A pictorial history of life on Earth, from exhibits at the Smithsonian Museum of Natural History in Washington DC.
A fragment of the Murtchison meteorite, containing amino acids--the building blocks of life. About 4.5 billion years old.
Banded iron formation. The appearance of oxygen in the atmosphere as a result of photosynthetic bacteria caused iron in the oceans to oxidize, forming these banded iron deposits. 3.7 billion years ago.
Fossil stromatolite. Stromatolites are built up layer by layer, by bacteria. They have been found as far back as 3.5 billion years.
Ediacara flindersi, a fossil jellyfish-like organism, and namesake for the Ediacaran fauna, the earliest known multicellular life. Found in Australia. 600 million years old.
Dickensonia, another Ediacaran.
A reconstruction of Ediacaran life.
Aysheaia, a wormlike creature from the Burgess Shale Fauna. Canada, about 520 million years ago.
Marrella, a crablike member of the Burgess Shale Fauna.
Wiwaxia, another Burgess Shale resident.
Opabinia, an odd Burgess Shale animal with five large stalked eyes.
Crinoids, or "sea lilies", from the Ordovician period about 480 million years ago. They are animals, not plants.
Phacops, a common trilobite from the Devonian period around 350 million years ago.
A fossil Eurypterid, known as "sea scorpions".
Reconstructed Euypterid, about five feet long.
A reconstruction of Ordovician life, about 450 million years ago.
Dunkleosteus, a large placoderm fish from the Devonian period.
Fossil Eusthenopteron, a lobe-finned fish that lived about 385 million years ago.

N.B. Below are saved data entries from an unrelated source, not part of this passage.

include hvσ in
/-- **THE INTEGRAL LEVEL OF `U(σ, antidiag(1,1))` IS `T(𝒪)·SU(𝒪) ∪ Φ₂·T(𝒪)·SU(𝒪)`** (`σ` an involution with `|σx| = |x|`).  An integral `g ∈ U` (all `|gᵢⱼ| ≤ 1`) is
`ε · t · s` with `ε ∈ {1, Φ₂}`, `t = diag(e, (σe)⁻¹)` for a UNIT `e`, and `s ∈ U` INTEGRAL with `det s = 1` (hence `SU` by entries, §3): `ε = 1` when `|g₀₀| = 1` (corner factorisation
§4 at `e = g₀₀`), `ε = Φ₂` when `|g₀₀| < 1` (then `|g₁₀| = 1`, §5, and `Φ₂·g` has a unit corner). [cite: Tits1979, §3.9] [cite: PlatonovRapinchuk1994, §2.3, §3.3] -/
theorem exists_swap_mul_diag_mul_of_integral (hσ : ∀ x, σ (σ x) = x) {g : GL (Fin 2) K} (hg : g ∈ unitaryGroupOfForm σ !![(0 : K), 1; 1, 0])
    (hint : ∀ i j, Valued.v (g i j : K) ≤ 1) :
    ∃ (ε t s : GL (Fin 2) K) (e : K), ((ε : Matrix (Fin 2) (Fin 2) K) = 1 ∨ (ε : Matrix (Fin 2) (Fin 2) K) = !![(0 : K), 1; 1, 0]) ∧
      Valued.v e = 1 ∧ (t : Matrix (Fin 2) (Fin 2) K) = !![e, 0; 0, (σ e)⁻¹] ∧ t ∈ unitaryGroupOfForm σ !![(0 : K), 1; 1, 0] ∧
      s ∈ unitaryGroupOfForm σ !![(0 : K), 1; 1, 0] ∧ (s : Matrix (Fin 2) (Fin 2) K).det = 1 ∧ (∀ i j, Valued.v ((s : Matrix (Fin 2) (Fin 2) K) i j) ≤ 1) ∧
      g = ε * t * s := by
  -- the unit-corner case, for any integral `h ∈ U` with `|h₀₀| = 1`
  have key : ∀ h : GL (Fin 2) K, h ∈ unitaryGroupOfForm σ !![(0 : K), 1; 1, 0] → (∀ i j, Valued.v (h i j : K) ≤ 1) → Valued.v (h 0 0 : K) = 1 →
      ∃ (t s : GL (Fin 2) K) (e : K), Valued.v e = 1 ∧ (t : Matrix (Fin 2) (Fin 2) K) = !![e, 0; 0, (σ e)⁻¹] ∧ t ∈ unitaryGroupOfForm σ !![(0 : K), 1; 1, 0] ∧
        s ∈ unitaryGroupOfForm σ !![(0 : K), 1; 1, 0] ∧ (s : Matrix (Fin 2) (Fin 2) K).det = 1 ∧ (∀ i j, Valued.v ((s : Matrix (Fin 2) (Fin 2) K) i j) ≤ 1) ∧ h = t * s := by
    intro h hh hhint h1
    have ha : (h 0 0 : K) ≠ 0 := fun h0 => by rw [h0, map_zero] at h1; exact zero_ne_one h1
    obtain ⟨t, s, ht, htU, hsU, hsdet, hts, hs⟩ := exists_diag_mul_of_apply_zero_zero_ne_zero σ hσ hh ha
    refine ⟨t, s, (h 0 0 : K), h1, ht, htU, hsU, hsdet, ?_, hts⟩
    have hσ1 : Valued.v (σ (h 0 0)) = 1 := by rw [hvσ, h1]
    intro i j
    fin_cases i <;> fin_cases j
    · simp [hs]
    · simp only [hs, Fin.zero_eta, Fin.isValue, Fin.mk_one, Matrix.of_apply, Matrix.cons_val', Matrix.cons_val_one, Matrix.cons_val_fin_one, Matrix.cons_val_zero,
        map_mul, map_inv₀, h1, inv_one, mul_one]
      exact hhint 0 1
    · simp only [hs, Fin.mk_one, Fin.isValue, Fin.zero_eta, Matrix.of_apply, Matrix.cons_val', Matrix.cons_val_zero, Matrix.cons_val_one, Matrix.cons_val_fin_one,
        map_mul, hσ1, one_mul]
      exact hhint 1 0
    · simp only [hs, Fin.mk_one, Fin.isValue, Matrix.of_apply, Matrix.cons_val', Matrix.cons_val_one, Matrix.cons_val_fin_one, map_mul, hσ1, one_mul]
      exact hhint 1 1
  rcases valued_apply_zero_zero_eq_one_or_of_integral σ hvσ hg hint with h1 | h1
  · obtain ⟨t, s, e, he, ht, htU, hsU, hsdet, hsint, hts⟩ := key g hg hint h1
    exact ⟨1, t, s, e, Or.inl (by rw [Units.val_one]), he, ht, htU, hsU, hsdet, hsint, by rw [one_mul]; exact hts⟩
  · -- swap the rows: `Φ₂ · g` has a unit corner
    obtain ⟨w₀, hw₀⟩ : ∃ w₀ : GL (Fin 2) K, (w₀ : Matrix (Fin 2) (Fin 2) K) = !![(0 : K), 1; 1, 0] :=
      ⟨Matrix.GeneralLinearGroup.mkOfDetNeZero !![(0 : K), 1; 1, 0] (by rw [Matrix.det_fin_two_of]; norm_num), rfl⟩
    obtain ⟨hw₀U, -⟩ := mem_unitaryGroupOfForm_antidiagTwo_of_coe_eq σ hw₀
    have hcoe : ((w₀ * g : GL (Fin 2) K) : Matrix (Fin 2) (Fin 2) K) = !![(0 : K), 1; 1, 0] * (g : Matrix (Fin 2) (Fin 2) K) := by rw [Units.val_mul, hw₀]
    obtain ⟨e00, e10, e01, e11⟩ := antidiagTwo_mul_apply (g : Matrix (Fin 2) (Fin 2) K)
    have hint' : ∀ i j, Valued.v ((w₀ * g : GL (Fin 2) K) i j : K) ≤ 1 := by
      have hc : ∀ i j, ((w₀ * g : GL (Fin 2) K) i j : K) = (!![(0 : K), 1; 1, 0] * (g : Matrix (Fin 2) (Fin 2) K)) i j := fun i j => by
        rw [hcoe]
      simp only [Fin.forall_fin_two, hc, e00, e10, e01, e11]
      exact ⟨⟨hint 1 0, hint 1 1⟩, hint 0 0, hint 0 1⟩
    have h1' : Valued.v ((w₀ * g : GL (Fin 2) K) 0 0 : K) = 1 := by
      have hc : ((w₀ * g : GL (Fin 2) K) 0 0 : K) = (!![(0 : K), 1; 1, 0] * (g : Matrix (Fin 2) (Fin 2) K)) 0 0 := by
        rw [hcoe]
      rw [hc, e00]; exact h1
    obtain ⟨t, s, e, he, ht, htU, hsU, hsdet, hsint, hts⟩ := key (w₀ * g) (Subgroup.mul_mem _ hw₀U hg) hint' h1'
    have hw₀2 : w₀ * w₀ = 1 := by
      apply Units.ext
      rw [Units.val_mul, hw₀, Units.val_one]
      ext i j; fin_cases i <;> fin_cases j <;> simp [Matrix.mul_apply, Fin.sum_univ_two]
    refine ⟨w₀, t, s, e, Or.inr hw₀, he, ht, htU, hsU, hsdet, hsint, ?_⟩
    calc g = w₀ * (w₀ * g) := by rw [← mul_assoc, hw₀2, one_mul]
      _ = w₀ * t * s := by rw [hts, mul_assoc]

Reconstructed Eusthenopteron on land.
Baragwanathia, an early land plant from the Devonian, 380 million years ago.
Pelosaurus, an early amphibian.
Eryops, a large amphibian from Texas, 270 million years ago.
Seymouria, an early reptile. 270 million years ago.
Fossilized eggs. The shelled egg allowed reptiles to reproduce on land.
Fossilized cycad plant.
Dimetrodon, a predatory reptile from the Triassic period. 280 million years ago.
The name "Dimetrodon" means "two-measured teeth", and the differing tooth sizes show that it was an early ancestor of mammals.
Lystrosaurus, one of the few survivors of the Permian extinction event, 252 million years ago, that wiped out over 90% of all life on Earth .
Cynognathus, a mammal-like reptile from the Triassic period.
Ammonite. Marine relatives of squids, common in the Triassic and Jurassic.
Allosaurus, dinosaur from the Jurassic period. 150 million years ago.
Stegosaurus, another Jurassic dinosaur.
Tylosaurus, one of the mososaurs--giant marine lizards from the time of the dinosaurs that were closely related to modern monitor lizards.
Pliosaur, a short-necked version of the Plesiosaurs that were common in Mesozoic seas.
Fossilized eggs of Maiasaura in their nest.
Hesperornis, a primitive toothed diving bird from the late Cretaceous. 75 million years ago.
Edmontosaurus, one of the duckbill dinosaurs.
Tyrannosaurus rex. Late Cretaceous.
Zygorhiza, an early whale. About 39 million years ago.
Uintatherium, a 30-million year old rhinoceros relative that lived in Wyoming.
Orohippus, an early horse from North America.
Diatryma, one of the large "terror birds" that lived in North America during the Miocene period.
Smilodectes, a lemur-like primate that lived in Wyoming. About 55 million years old.
Acrophoca, an early seal. Lived about 10 million years ago. Found in marine deposits in Peru.
A fossilized Jack fish from Italy, Eocene era.
Megatherium. A giant ground sloth that lived in North and South America during the Ice Age.
Wooly Mammoth. About 10,000 years ago.
Mastodon. While mammoths were grazers who lived on plains and tundra, mastodons were browsers who lived in forested land.
Glyptodont. An armored relative of the armadillo.
Skull of North American Lion, which lived in the US after the Ice Age, about 12,000 years ago. It was 50% bigger than the modern African Lion.
Smilodon, the Saber-Toothed Cat.
Sahelanthropus, the earliest known hominin. 7.65 million years ago.
Kenyanthropus. 3.5 million years.
Australopithecus afarensis. 3 million years.
A afarensis, "Lucy".
Australopithecus africanus. 2.5 million years.
Homo habilis. 1.8 million years.
Homo erectus. 1.8 million years.
Homo heidelbergensis. 450,000 years.
Homo neandertalensis. 200,000 years.
Homo erectus and Homo neandertalensis.
Oldowan stone tool, the first hominin technology. 1.8 million years ago.
Stone hand axes.
Flute carved from Mammoth ivory. 35,000 years old, from Germany.